PROBLEM TO WORK ON: Find every line in the records below that contains the word "scale", and copy each such line.

::::::::

import Summits.Ventures.Crystal3D.Bulk.LocalTwelve
import Summits.Ventures.Crystal3D.StickySpheres.RadiusOne
import Literature.Barriers.AtomisticToContinuum.FlexibleKissingArrangements
import HarnessLib

/-!
# Negative control: a saturated ball whose shell is NOT close-packed (the icosahedral cluster)

HONEST FRAMING. Part of the venture `Summits/Ventures/Crystal3D` (cell `pub-crystal3d`, phase 2;
seat typer-bulk-2; the red team's checklist R-4 item "icosahedral-shell negative unit test").
The seat typer-bulk's `IsClosePackedShell x i` (`Bulk/LocalTwelve.lean`) asks that the doubled
contact vectors of ball `i` be congruent to the cuboctahedral or twisted-cuboctahedral pattern;
`Bulk/ClosePackedWitness.lean` shows it is SATISFIABLE (fcc nucleus). This file shows it is NOT
IMPLIED by saturation: the thirteen-ball icosahedral cluster (integer model `(0, ±28, ±45)/53` and
cyclic permutations around the origin, the tree's `icoInt` of
`Literature/Barriers/AtomisticToContinuum/FlexibleKissingArrangements.lean`) is a unit packing
whose central ball has twelve contacts and NO two of whose twelve neighbours touch, whereas each of
the two patterns contains a touching pair (`exists_dist_eq_one_fcc/hcp`); a linear isometry would
carry that pair to two touching neighbours. Hence `¬ IsClosePackedShell`, i.e. the centre is a
twelve-coordinated member of `nonClosePacked` — the set `B` of the cell's counting is not vacuous.
All metric facts are integer arithmetic (`decide`) transported by `StickySpheres/RadiusOne.lean`.
NO crystallization claim is made; the cluster is not claimed to be a ground state (it has 12
contacts; `C(13) = 36`).
-/

noncomputable section

open scoped BigOperators
open Finset

namespace Summit.Ventures.Crystal3D

open Literature.Geometry.DiscreteGeometry (sqNormInt fccKissingPattern hcpKissingPattern
  IsArrangedIn)
open Literature.Barriers.AtomisticToContinuum (intConfig exists_dist_eq_one_fcc
  exists_dist_eq_one_hcp)

namespace IcoCluster

/-- Integer model (scale `53`) of the centred icosahedral cluster: the origin and the twelve
vectors `(0, ±28, ±45)` with cyclic permutations (`28² + 45² = 53²`). -/
def coeff : Fin 13 → Fin 3 → ℤ :=
  ![![0, 0, 0],
    ![0, 28, 45], ![0, 28, -45], ![0, -28, 45], ![0, -28, -45],
    ![28, 45, 0], ![28, -45, 0], ![-28, 45, 0], ![-28, -45, 0],
    ![45, 0, 28], ![45, 0, -28], ![-45, 0, 28], ![-45, 0, -28]]

/-- Separation: distinct balls are at integer squared distance `≥ 2809 = 53²`. -/
theorem sep : ∀ i j : Fin 13, i ≠ j → (2809 : ℤ) ≤ sqNormInt (coeff i - coeff j) := by
  decide

/-- The twelve outer balls touch the centre (squared distance exactly `53²`). -/
theorem touch_center : ∀ j : Fin 13, j ≠ 0 → sqNormInt (coeff 0 - coeff j) = 2809 := by
  decide

/-- No two outer balls touch (their squared distances are `≥ 3098 > 2809`). -/
theorem outer_apart : ∀ j k : Fin 13, j ≠ 0 → k ≠ 0 → j ≠ k →
    sqNormInt (coeff j - coeff k) ≠ 2809 := by
  decide

/-- The centred icosahedral cluster as a configuration of unit-diameter balls (scale `1/53`). -/
def config : Fin 13 → EuclideanSpace ℝ (Fin 3) :=
  intConfig coeff (1 / Real.sqrt ((2809 : ℕ) : ℝ))

/-- It is a unit packing. -/
theorem isUnitPacking_config : IsUnitPacking config :=
  isUnitPacking_intConfig coeff (m := 2809) (by norm_num) sep

/-- Distances: `dist (x i) (x j) = 1 ↔ |c i - c j|² = 2809`. -/
theorem dist_config_eq_one_iff (i j : Fin 13) :
    dist (config i) (config j) = 1 ↔ sqNormInt (coeff i - coeff j) = 2809 := by
  rw [config, dist_intConfig_inv_sqrt coeff (m := 2809) (by norm_num), Real.sqrt_eq_one,
    div_eq_one_iff_eq (by norm_num : ((2809 : ℕ) : ℝ) ≠ 0)]
  constructor
  · intro h; exact_mod_cast h
  · intro h; exact_mod_cast h

/-- The contact neighbours of the centre are exactly the twelve outer balls. -/
theorem contactNeighbors_config_zero : contactNeighbors config 0 = univ.filter fun j => j ≠ 0 := by
  ext j
  simp only [mem_contactNeighbors, mem_filter, mem_univ, true_and]
  constructor
  · exact fun h => h.1
  · exact fun hj => ⟨hj, (dist_config_eq_one_iff 0 j).2 (touch_center j hj)⟩

/-- **The centre is saturated**: twelve contacts. -/
theorem coordination_config_zero : coordination config 0 = 12 := by
  rw [coordination, contactNeighbors_config_zero]
  decide

/-- No two contact neighbours of the centre touch each other. -/
theorem neighbors_not_touching {j k : Fin 13} (hj : j ∈ contactNeighbors config 0)
    (hk : k ∈ contactNeighbors config 0) (hjk : j ≠ k) : dist (config j) (config k) ≠ 1 := by
  rw [contactNeighbors_config_zero, mem_filter] at hj hk
  rw [Ne, dist_config_eq_one_iff]
  exact outer_apart j k hj.2 hk.2 hjk

/-- A pattern with a touching pair cannot be the pattern of the centre's shell: a linear isometry
would carry the pair to two touching neighbours. -/
theorem not_isArrangedIn_of_touching_pair {P : Finset (EuclideanSpace ℝ (Fin 3))}
    (hP : ∃ p ∈ P, ∃ q ∈ P, dist p q = 1) : ¬ IsArrangedIn (contactShell config 0) P := by
  rintro ⟨A, hA⟩
  obtain ⟨p, hp, q, hq, hpq⟩ := hP
  have hmem : ∀ r ∈ P, ∃ j ∈ contactNeighbors config 0, (2 : ℝ) • (config j - config 0) =
      (2 : ℝ) • A r := fun r hr => by
    have : (2 : ℝ) • A r ∈ contactShell config 0 := by
      rw [hA]; exact ⟨r, hr, rfl⟩
    exact mem_contactShell.1 this
  obtain ⟨j, hj, hj'⟩ := hmem p hp
  obtain ⟨k, hk, hk'⟩ := hmem q hq
  have h2 : Function.Injective fun v : EuclideanSpace ℝ (Fin 3) => (2 : ℝ) • v :=
    smul_right_injective _ (two_ne_zero (α := ℝ))
  have hjp : config j - config 0 = A p := h2 hj'
  have hkq : config k - config 0 = A q := h2 hk'
  have hdist : dist (config j) (config k) = 1 := by
    rw [← hpq, ← A.dist_map p q, ← hjp, ← hkq, dist_sub_right]
  have hjk : j ≠ k := by
    rintro rfl
    rw [dist_self] at hdist
    exact zero_ne_one hdist
  exact neighbors_not_touching hj hk hjk hdist

end IcoCluster

open IcoCluster

/-- **The centre of the icosahedral cluster is saturated but NOT close-packed.** -/
theorem not_isClosePackedShell_icoCluster : ¬ IsClosePackedShell config 0 := by
  rintro (h | h)
  · exact not_isArrangedIn_of_touching_pair exists_dist_eq_one_fcc h
  · exact not_isArrangedIn_of_touching_pair exists_dist_eq_one_hcp h

/-- **Negative control for the defect predicate**: twelve contacts do not imply a close-packed
shell — there is a unit packing of thirteen balls in `ℝ³` with a ball of coordination twelve that
is a member of `nonClosePacked` (the icosahedral cluster). So in the cell's counting the set `B`
of saturated non-close-packed balls is not vacuous, and `BulkCrystallization3D` is not a
restatement of "all but `O(N^{2/3})` balls are saturated". -/
theorem exists_saturated_not_isClosePackedShell :
    ∃ x : Fin 13 → EuclideanSpace ℝ (Fin 3), IsUnitPacking x ∧ coordination x 0 = 12 ∧
      ¬ IsClosePackedShell x 0 ∧ (0 : Fin 13) ∈ nonClosePacked x :=
  ⟨config, isUnitPacking_config, coordination_config_zero, not_isClosePackedShell_icoCluster,
    mem_nonClosePacked.2 not_isClosePackedShell_icoCluster⟩

end Summit.Ventures.Crystal3D

end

::::::::

EXPECTED OUTPUT:
/-- Integer model (scale `53`) of the centred icosahedral cluster: the origin and the twelve
/-- The centred icosahedral cluster as a configuration of unit-diameter balls (scale `1/53`). -/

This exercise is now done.